PROBLEM TO WORK ON: Using the data beneath, show every line that includes the word "NeZero".

MATERIAL FOR THIS TASK:
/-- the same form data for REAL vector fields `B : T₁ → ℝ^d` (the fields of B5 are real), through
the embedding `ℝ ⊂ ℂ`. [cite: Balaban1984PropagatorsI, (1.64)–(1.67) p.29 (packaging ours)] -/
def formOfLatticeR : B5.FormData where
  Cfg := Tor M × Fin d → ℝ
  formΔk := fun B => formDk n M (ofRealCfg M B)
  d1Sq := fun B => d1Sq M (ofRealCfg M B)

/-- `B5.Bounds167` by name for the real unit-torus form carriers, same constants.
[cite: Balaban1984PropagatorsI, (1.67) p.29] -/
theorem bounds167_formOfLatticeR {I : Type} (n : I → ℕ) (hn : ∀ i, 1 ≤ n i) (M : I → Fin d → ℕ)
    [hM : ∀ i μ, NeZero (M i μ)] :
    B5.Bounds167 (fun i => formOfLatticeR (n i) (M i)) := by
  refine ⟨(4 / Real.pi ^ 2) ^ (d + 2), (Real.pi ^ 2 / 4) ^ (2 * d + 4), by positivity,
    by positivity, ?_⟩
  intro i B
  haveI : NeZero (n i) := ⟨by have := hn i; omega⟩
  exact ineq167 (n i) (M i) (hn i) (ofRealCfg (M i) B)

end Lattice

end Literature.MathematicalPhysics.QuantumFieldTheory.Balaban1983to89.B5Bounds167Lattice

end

EXERCISE OUTPUT:
    [hM : ∀ i μ, NeZero (M i μ)] :
  haveI : NeZero (n i) := ⟨by have := hn i; omega⟩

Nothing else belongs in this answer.